As a unique game overlooked from a poor release date, Nier is an interesting twist on how videogames can be presented to the player. Nier opens to a distressed father direly concerned about his daughter and her potentially fatal sickness known as the Dark Scrawl. After a brief tutorial, the player takes control of the father named Nier and is able to explore an expansive action adventure world. You begin in this world by collecting money through quests in order to support his daughter, Yonah, and strive to cure her sickness.
The world is underdeveloped with small markets and buildings making up most of the small towns. You quickly learn dark scribble-like creatures known as Shades roam the open world outside the towns. Nier gets an assortment of magic and weapons to slay the shades in a bloody mist. As Nier continues through the storyline, the main cast of characters forms to include Grimoire Weiss, a magic book that allows you to cast spells through him, a small boy named Emil with the power to petrify enemies, and lastly, Kaine, a scantily clad female who possess Shade powers, all to help cure Yonahs’ sickness. Shortly after the group is formed, Nier returns to his hometown to find a rampaging Shade and the kidnapping of his daughter. Can the trials and tribulations of this small group save Yonah and free her from her sickness?
The controls for Xbox 360 are very easy to use and work smoothly together. The four buttons supply actions for melee hits, dodging, block breaking and blocking, while each left and right bumper can control one magic attack each provided by Grimoire Weiss. The magic can be switched at any time through the main menu. I did not have any problems at all with the controls and found them very efficient for fighting. The main menu could be organized a bit better; it gets tedious to sort through all your items and to find new items you may have obtained.
Scenery throughout the land is simple but visually complete with rocks and trees through the area. The land is very expansive, but not much changes as the story progresses, even through a time skip in the storyline. What makes up for the lack of changes is that each new zone and town has a different environment and feel to it.
What impressed me most about Nier was the variety of different gaming styles used to keep the player involved. The genre of this game is an action-adventure/RPG, yet it utilizes side-scrolling aspects, overhead camera views, fixed camera angles and even text-based RPGs.
Though Yonah, her father and the rest of the cast have involved backstories, the majority of the game is spent doing side quests.
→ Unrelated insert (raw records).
/-
Copyright (c) 2026 the pub-hodgecm-mathlib formalisation cell (harness21).  Prover seat hodgecm-mathlib-LH4-p07 (g4), req620 Track A «(D-RAM) FOUR-FRAME» squad
(heir LEAD F0P3a-plan lineage; dealer LH4-plan lineage WORD #26 (1); MS ROAD A, Stage B₂ brick B7₂ (iii)₂ «CORE-HANGING STRATA, TYPE 2 — THE CLASS COUNT», FILE (a):
the arithmetic of the `σ`-fixed unit classes; Stage B lead LH4-p10 (g2); re-keyed on multiplicity by LH4-p11 (g2) 2026-09-04T00:53Z).  2026-09-04.
-/
import Summits.HodgeConjecture.HodgeConjecture.Theorems.F0P3cDyRamDiagonalCoreHangingClasses   -- ★ p856022 (this seat's g3, B7 (iv) (B)): the template `ncard_bad_representatives_eq`; brings ★ `…GluedClassRepresentatives` (`exists_fixed_class_representatives`), ★ B1 `relIndex_fixedUnitLevel_eq`, ★ `v_pow_eq_exp_neg`, `Mathlib.GroupTheory.QuotientGroup.Basic`
import Literature.NumberTheory.Automorphic.UnitaryLatticeTreeTubeCoordinate                    -- ★ `v_pow_eq_exp_neg` (`|ϖ|^n = exp(−n)`)
import HarnessLib

/-!
# Crux `H413`, MS ROAD A, STAGE B₂ brick B7₂ (iii)₂, FILE (a): «HOW MANY CLASSES MODULO `𝔭^{n+1}` OF `σ`-FIXED UNITS LIE IN ONE CLASS MODULO `𝔭^n`» — `q^{⌈(n+1)∕2⌉ − ⌈n∕2⌉}`
# (`= q` for even `n`, `1` for odd `n`)

Cell `hodgecm-mathlib` (D-0151), FLOOR 0, crux item H413 = `stmt-HodgeConjecture-24833`; lane `--supports stmt-HodgeConjecture-24833 --as helper` (count-neutral).  THEOREMS ONLY
(no `def`, no instance, no notation, no `sorry`, default heartbeats).  PURE ARITHMETIC OF THE RAMIFIED QUADRATIC DATUM, no lattice.
WHY (LH4-p11 (g2)'s re-key of the type-2 half of (MS) on `polarisationCount`, 2026-09-04T00:53Z; this seat's B7₂ files (A) p856406 ∕ (B) ∕ (ii)₂): on a core-hanging type-2 frame
`V = (1 0 0; x ϖ^ρ 0; xζ+y″ ϖ^ρζ ϖ^{2ρ+1})` two type-2 polarisations are `S_F`-related iff their `σ`-fixed unit letters `f` agree modulo `𝔭^{ρ+1}` ((ii)₂
`…CoreHangingPolarisationClassesTypeTwo.exists_mem_fixedUnitStabilizer_iff_v_sub_le`), while (R) lets `f` range over exactly ONE class modulo `𝔭^ρ`; so
`n₂(latt V) = polarisationCount σ ϖ 2 (latt V)` is the number computed HERE at `n = ρ`:
  `#{classes mod 𝔭^{n+1} of σ-fixed units inside one class mod 𝔭^n} = [U_F ∩ (1+𝔭^n) : U_F ∩ (1+𝔭^{n+1})] = (q−1)q^{⌈(n+1)∕2⌉−1} ∕ ((q−1)q^{⌈n∕2⌉−1}) = q^{(n+2)∕2 − (n+1)∕2}`
(★ B1 (C4) `relIndex_fixedUnitLevel_eq` twice and the tower `U_{n+1} ≤ U_n ≤ U_F`; in `K`-valuation a `σ`-fixed element of valuation `≤ |ϖ|^n` has EVEN valuation, which is why the
count jumps only at even `n`).  Stated, as ★ `ncard_bad_representatives_eq` (B7 (iv) (B), the template of the proof), on a complete irredundant system `R` of `σ`-fixed units
modulo `𝔭^{n+1}` (★ `exists_fixed_class_representatives` at level `n+1`): **`#{g ∈ R : |g − f₀| ≤ |ϖ|^n} = q^{(n+2)∕2 − (n+1)∕2}`** for any fixed unit `f₀` — via the bijection
`g ↦ [g∕f₀] ∈ U_n ⧸ U_{n+1}`.  LH4-r01 (g3) DV ∕ REF5 R5-78 (C) ∕ R5-86 ∕ R5-90 ∕ LH4-p10 (g2) 01:03:42Z tables: `n₂ = q` on `H(2ρ+1)` for even `ρ ≥ 2`, `1` for odd `ρ` (q = 4: 4, 1, 4, 1 at ρ = 1…4 ✓).
* `ceil_succ_exponent_eq` — the exponent bookkeeping `(n+2)∕2 − 1 = ((n+1)∕2 − 1) + ((n+2)∕2 − (n+1)∕2)` (`n ≥ 1`).
* **`ncard_reps_near_eq`** — the head.
HONEST LABEL.  Count-neutral; the census laws stay PROVER TARGETS until the MS assembly lands; `HC_CM` is proved only modulo the 7 printed citations (2 remaining named inputs:
hLiu418 = `stmt-HodgeConjecture-24832`, h413 = `stmt-HodgeConjecture-24833`) until rung 0 closes.

## References
* [Serre1979] J.-P. Serre, *Local Fields*, GTM 67, Springer (1979), Ch. IV §2 Prop. 6 (the filtration `U^{(n)}` and its successive quotients).
* [Kottwitz1986BaseChangeUnits] R. Kottwitz, *Base change for unit elements of Hecke algebras*, Compositio Math. 60 (1986), §1 pp. 240–241 (counting modulo the torus).
-/

set_option autoImplicit false

noncomputable section

namespace Summit.HodgeConjecture.HodgeConjecture.Cruxes.H413.F0P3cDyRamDiagonalFixedClassRefinementCount

open WithZero
open Literature.NumberTheory.LocalFields.WildQuadraticDatum
open Literature.NumberTheory.Automorphic.UnitaryLatticeTree (v_pow_eq_exp_neg)
open scoped Valued

variable {K : Type*} [Field K] [Valued K ℤᵐ⁰]

/-- Exponent bookkeeping: `(n+2)∕2 − 1 = ((n+1)∕2 − 1) + ((n+2)∕2 − (n+1)∕2)` for `n ≥ 1` (both sides `⌈(n+1)∕2⌉ − 1`). [cite: Serre1979, Ch. IV §2 Prop. 6] -/
theorem ceil_succ_exponent_eq {n : ℕ} (hn : 1 ≤ n) : (n + 2) / 2 - 1 = ((n + 1) / 2 - 1) + ((n + 2) / 2 - (n + 1) / 2) := by
  omega

/-- **THE NUMBER OF CLASSES MODULO `𝔭^{n+1}` OF `σ`-FIXED UNITS INSIDE ONE CLASS MODULO `𝔭^n` IS `q^{(n+2)∕2 − (n+1)∕2}`** (`= q` for even `n`, `1` for odd `n`).  For the ramified
quadratic datum letters `hσ hvσ hfix hϖ hd`, a finite residue field (`q = #𝓀`), `n ≥ 1`, a system `R` of `σ`-fixed units complete and irredundant modulo `𝔭^{n+1}`, and any `σ`-fixed unit
`f₀`: `#{g ∈ R : |g − f₀| ≤ |ϖ|^n} = q^{(n+2)∕2 − (n+1)∕2}` (`= [U_{F,n} : U_{F,n+1}]` by ★ B1 twice, via `g ↦ [g∕f₀]`). [cite: Serre1979, Ch. IV §2 Prop. 6] [cite: Kottwitz1986BaseChangeUnits, §1 pp. 240–241] -/
theorem ncard_reps_near_eq {σ : K →+* K} {ϖ : K} {d : ℕ} (hσ : ∀ x, σ (σ x) = x) (hvσ : ∀ a, Valued.v (σ a) = Valued.v a)
    (hfix : ∀ x : K, σ x = x → x ≠ 0 → ∃ n : ℤ, Valued.v x = exp (2 * n)) (hϖ : Valued.v ϖ = exp (-1 : ℤ))
    (hd : Valued.v (ϖ - σ ϖ) = Valued.v ϖ ^ d) [Finite 𝓀[K]] {n : ℕ} (hn : 1 ≤ n) {R : Set K} (hRfin : R.Finite)
    (hR1 : ∀ g ∈ R, σ g = g ∧ Valued.v g = 1) (hR2 : ∀ f : K, σ f = f → Valued.v f = 1 → ∃ g ∈ R, Valued.v (f - g) ≤ Valued.v ϖ ^ (n + 1))
    (hR3 : ∀ g ∈ R, ∀ g' ∈ R, Valued.v (g - g') ≤ Valued.v ϖ ^ (n + 1) → g = g')
    {f₀ : K} (hσf₀ : σ f₀ = f₀) (hvf₀ : Valued.v f₀ = 1) :
    {g ∈ R | Valued.v (g - f₀) ≤ Valued.v ϖ ^ n}.ncard = Nat.card 𝓀[K] ^ ((n + 2) / 2 - (n + 1) / 2) := by
  classical
  have hϖn : Valued.v ϖ ^ n = exp (-(n : ℤ)) := v_pow_eq_exp_neg hϖ n
  have hϖn1 : Valued.v ϖ ^ (n + 1) = exp (-((n + 1 : ℕ) : ℤ)) := v_pow_eq_exp_neg hϖ (n + 1)
  have hϖle : Valued.v ϖ ^ (n + 1) ≤ Valued.v ϖ ^ n := by rw [hϖn, hϖn1, exp_le_exp]; push_cast; omega
  have hf₀0 : f₀ ≠ 0 := fun h0 => by rw [h0, map_zero] at hvf₀; exact zero_ne_one hvf₀
  -- the fixed units `U`, the level-`n` and level-`n+1` subgroups
  let U : Subgroup Kˣ :=
    { carrier := {u | σ (u : K) = u ∧ Valued.v (u : K) = 1}
      mul_mem' := fun {a b} ha hb => ⟨by rw [Units.val_mul, map_mul, ha.1, hb.1], by rw [Units.val_mul, map_mul, ha.2, hb.2, mul_one]⟩
      one_mem' := ⟨by rw [Units.val_one, map_one], by rw [Units.val_one, map_one]⟩
      inv_mem' := fun {a} ha => ⟨by rw [Units.val_inv_eq_inv_val, map_inv₀, ha.1], by rw [Units.val_inv_eq_inv_val, map_inv₀, ha.2, inv_one]⟩ }
  have hU : ∀ u : Kˣ, u ∈ U ↔ σ u = u ∧ Valued.v (u : K) = 1 := fun u => Iff.rfl
  have mkLevel : ∀ m : ℕ, ∃ Um : Subgroup Kˣ, ∀ u : Kˣ, u ∈ Um ↔ (σ u = u ∧ Valued.v (u : K) = 1) ∧ Valued.v ((u : K) - 1) ≤ exp (-(m : ℤ)) := fun m =>
    ⟨{ carrier := {u | (σ (u : K) = u ∧ Valued.v (u : K) = 1) ∧ Valued.v ((u : K) - 1) ≤ exp (-(m : ℤ))}
       mul_mem' := fun {a b} ha hb => by
         refine ⟨⟨by rw [Units.val_mul, map_mul, ha.1.1, hb.1.1], by rw [Units.val_mul, map_mul, ha.1.2, hb.1.2, mul_one]⟩, ?_⟩
         have h : (a : K) * b - 1 = a * ((b : K) - 1) + ((a : K) - 1) := by ring
         rw [Units.val_mul, h]
         refine Valuation.map_add_le _ ?_ ha.2
         rw [map_mul, ha.1.2, one_mul]; exact hb.2
       one_mem' := ⟨⟨by rw [Units.val_one, map_one], by rw [Units.val_one, map_one]⟩, by rw [Units.val_one, sub_self, map_zero]; exact zero_le⟩
       inv_mem' := fun {a} ha => by
         refine ⟨⟨by rw [Units.val_inv_eq_inv_val, map_inv₀, ha.1.1], by rw [Units.val_inv_eq_inv_val, map_inv₀, ha.1.2, inv_one]⟩, ?_⟩
         have h : ((a⁻¹ : Kˣ) : K) - 1 = (a⁻¹ : Kˣ) * (1 - (a : K)) := by
           rw [mul_sub, mul_one, ← Units.val_mul, inv_mul_cancel, Units.val_one]
         rw [h, map_mul, Units.val_inv_eq_inv_val, map_inv₀, ha.1.2, inv_one, one_mul, Valuation.map_sub_swap]
         exact ha.2 }, fun _ => Iff.rfl⟩
  obtain ⟨Un, hUn⟩ := mkLevel n
  obtain ⟨Un1, hUn1⟩ := mkLevel (n + 1)
  have hlen : Un ≤ U := fun u hu => ((hUn u).1 hu).1
  have hle1 : Un1 ≤ Un := fun u hu => by
    rw [hUn]; rw [hUn1] at hu
    exact ⟨hu.1, hu.2.trans (exp_le_exp.2 (by push_cast; omega))⟩
  -- the indices (★ B1 twice, and the tower)
  have hidxn : Un.relIndex U = (Nat.card 𝓀[K] - 1) * Nat.card 𝓀[K] ^ ((n + 1) / 2 - 1) := relIndex_fixedUnitLevel_eq hσ hvσ hfix hϖ hd hU hn hUn
  have hidxn1 : Un1.relIndex U = (Nat.card 𝓀[K] - 1) * Nat.card 𝓀[K] ^ ((n + 2) / 2 - 1) := by
    rw [relIndex_fixedUnitLevel_eq hσ hvσ hfix hϖ hd hU (by omega : 1 ≤ n + 1) (by exact_mod_cast hUn1)]
  have hq : 1 < Nat.card 𝓀[K] := Finite.one_lt_card
  have hB : Un1.relIndex Un = Nat.card 𝓀[K] ^ ((n + 2) / 2 - (n + 1) / 2) := by
    have h := Subgroup.relIndex_mul_relIndex Un1 Un U hle1 hlen
    rw [hidxn, hidxn1, ceil_succ_exponent_eq hn, pow_add] at h
    have h' : ((Nat.card 𝓀[K] - 1) * Nat.card 𝓀[K] ^ ((n + 1) / 2 - 1)) * Un1.relIndex Un =
        ((Nat.card 𝓀[K] - 1) * Nat.card 𝓀[K] ^ ((n + 1) / 2 - 1)) * Nat.card 𝓀[K] ^ ((n + 2) / 2 - (n + 1) / 2) := by
      rw [mul_comm _ (Un1.relIndex Un), h]; ring
    have hq1 : Nat.card 𝓀[K] - 1 ≠ 0 := by omega
    have hq0 : Nat.card 𝓀[K] ≠ 0 := by omega
    exact mul_left_cancel₀ (mul_ne_zero hq1 (pow_ne_zero _ hq0)) h'
  -- the bijection `R₀ → Un ⧸ Un1`, `g ↦ [g∕f₀]`
  set R₀ : Set K := {g ∈ R | Valued.v (g - f₀) ≤ Valued.v ϖ ^ n} with hR₀
  have hR₀Un : ∀ g ∈ R₀, ∃ hg0 : g / f₀ ≠ 0, Units.mk0 (g / f₀) hg0 ∈ Un := by
    rintro g ⟨hgR, hg⟩
    obtain ⟨hσg, hvg⟩ := hR1 g hgR
    have hg0' : g ≠ 0 := fun h0 => by rw [h0, map_zero] at hvg; exact zero_ne_one hvg
    have hg0 : g / f₀ ≠ 0 := div_ne_zero hg0' hf₀0
    refine ⟨hg0, (hUn _).2 ⟨⟨by rw [Units.val_mk0, map_div₀, hσg, hσf₀], by rw [Units.val_mk0, map_div₀, hvg, hvf₀, div_one]⟩, ?_⟩⟩
    rw [Units.val_mk0, show g / f₀ - 1 = (g - f₀) / f₀ by field_simp, map_div₀, hvf₀, div_one, ← hϖn]
    exact hg
  let toUn : R₀ → Un := fun g => ⟨Units.mk0 ((g : K) / f₀) (hR₀Un g g.2).choose, (hR₀Un g g.2).choose_spec⟩
  have htoUn : ∀ g : R₀, ((toUn g : Kˣ) : K) = (g : K) / f₀ := fun _ => rfl
  have hcoe : ∀ (g : R₀) (u : Un), ((((toUn g)⁻¹ * u : Un) : Kˣ) : K) = ((g : K) / f₀)⁻¹ * ((u : Kˣ) : K) := fun g u => by
    rw [Subgroup.coe_mul, Subgroup.coe_inv, Units.val_mul, Units.val_inv_eq_inv_val, htoUn]
  let ψ : R₀ → Un ⧸ Un1.subgroupOf Un := fun g => QuotientGroup.mk (toUn g)
  have hψ : Function.Bijective ψ := by
    constructor
    · intro g g' h
      apply Subtype.ext
      change (QuotientGroup.mk (toUn g) : Un ⧸ Un1.subgroupOf Un) = QuotientGroup.mk (toUn g') at h
      rw [QuotientGroup.eq, Subgroup.mem_subgroupOf, hUn1, hcoe, htoUn] at h
      obtain ⟨-, h⟩ := h
      have hvg : Valued.v (g : K) = 1 := (hR1 g g.2.1).2
      have hg0 : (g : K) ≠ 0 := fun h0 => by rw [h0, map_zero] at hvg; exact zero_ne_one hvg
      have e : ((g : K) / f₀)⁻¹ * ((g' : K) / f₀) - 1 = ((g' : K) - g) / g := by field_simp
      rw [e, map_div₀, hvg, div_one, Valuation.map_sub_swap, ← hϖn1] at h
      exact hR3 g g.2.1 g' g'.2.1 h
    · intro c
      induction c using QuotientGroup.induction_on with
      | H u =>
        obtain ⟨⟨hσu, hvu⟩, hu1⟩ := (hUn u).1 u.2
        -- the fixed unit `f := f₀·u` of the class, and its representative
        have hσf : σ (f₀ * ((u : Kˣ) : K)) = f₀ * ((u : Kˣ) : K) := by rw [map_mul, hσf₀, hσu]
        have hvf : Valued.v (f₀ * ((u : Kˣ) : K)) = 1 := by rw [map_mul, hvf₀, hvu, one_mul]
        obtain ⟨g, hgR, hfg⟩ := hR2 _ hσf hvf
        have hnear : Valued.v (g - f₀) ≤ Valued.v ϖ ^ n := by
          have e : g - f₀ = f₀ * (((u : Kˣ) : K) - 1) + -(f₀ * ((u : Kˣ) : K) - g) := by ring
          rw [e]
          refine (Valuation.map_add _ _ _).trans (max_le ?_ ?_)
          · rw [map_mul, hvf₀, one_mul, hϖn]; exact hu1
          · rw [Valuation.map_neg]; exact hfg.trans hϖle
        refine ⟨⟨g, hgR, hnear⟩, ?_⟩
        change (QuotientGroup.mk (toUn ⟨g, hgR, hnear⟩) : Un ⧸ Un1.subgroupOf Un) = QuotientGroup.mk u
        rw [QuotientGroup.eq, Subgroup.mem_subgroupOf, hUn1]
        have hmem : (((toUn ⟨g, hgR, hnear⟩)⁻¹ * u : Un) : Kˣ) ∈ Un := Subtype.mem _
        rw [hUn] at hmem
        refine ⟨hmem.1, ?_⟩
        have hvg : Valued.v g = 1 := (hR1 g hgR).2
        have hg0 : g ≠ 0 := fun h0 => by rw [h0, map_zero] at hvg; exact zero_ne_one hvg
        have e : (g / f₀)⁻¹ * ((u : Kˣ) : K) - 1 = (f₀ * ((u : Kˣ) : K) - g) / g := by field_simp
        rw [hcoe]
        change Valued.v ((g / f₀)⁻¹ * ((u : Kˣ) : K) - 1) ≤ exp (-((n + 1 : ℕ) : ℤ))
        rw [e, map_div₀, hvg, div_one, ← hϖn1]
        exact hfg
  -- count
  have hfin₀ : R₀.Finite := hRfin.subset (Set.sep_subset _ _)
  haveI : Finite R₀ := hfin₀.to_subtype
  rw [← Nat.card_coe_set_eq, Nat.card_congr (Equiv.ofBijective ψ hψ), ← Subgroup.index_eq_card]
  exact hB

end Summit.HodgeConjecture.HodgeConjecture.Cruxes.H413.F0P3cDyRamDiagonalFixedClassRefinementCount

end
Lots of them. Most of the quests help you gather money to make it easier to get through the game, and they are not necessary to complete the game, but they generally help. Honestly, I feel it helps make Nier more complete, as the game focuses on the plethora of quests.
A really fun aspect of Nier was the boss fights. They force the player to adapt through stages of the fight and end in a neat cutscene. I liked that the dungeons were not long, and some dungeons had humorous dialog or sequences.
One unique aspect of the game I found very appealing and unexpectedly pleasant was the music. The music is not common for a game that has blood spurting out of enemies with every hit and magic attack. It is very soothing and peaceful. It is, however, repetitive, which didn’t bother me but could definitely get on your friends’ nerves if they are watching you play.
Although the quests in Nier absorb a lot of your time, sometimes the description of the quests can be confusing and you will have no idea where to go. Particularly I found what could be a lot better was the fishing quests. In order to fish, you have to watch the fishing rod drastically bend in order to tell a fish is hooked. Your thin fishing rod is very hard to see against a white, rolling, ocean. Different areas of the ocean and every lake are a different skill levels to fish in. The NPC who first teaches you how to fish is located in an elevated fishing skill level, but there are no markers as to how high of a level you should be in order to fish in them.
I would recommend Nier to anyone looking for an inexpensive game to put some free time into. Despite its small storyline, this is a 30-40 hour game with all the quests and upgrading that can be done. The game can be played many times, as there are a few different endings. If you’re the kind of player that just wants to get through a game fast, Nier probably isn’t a game you would want to try. There’s a lot of cutscenes, and the game can get rather hack-n-slash and repetitive. Not many new enemies show up through the various areas, and every area you visit, you will visit a lot.
That said, I would definitely say Nier is worth buying if you like RPG games or action adventure games with strategy. I personally enjoy games in which every hit and dodge you do is determined by your reflexes on a controller. I do not regret purchasing it, but renting the game first to decide how involved you want to get with a long game might be the best idea.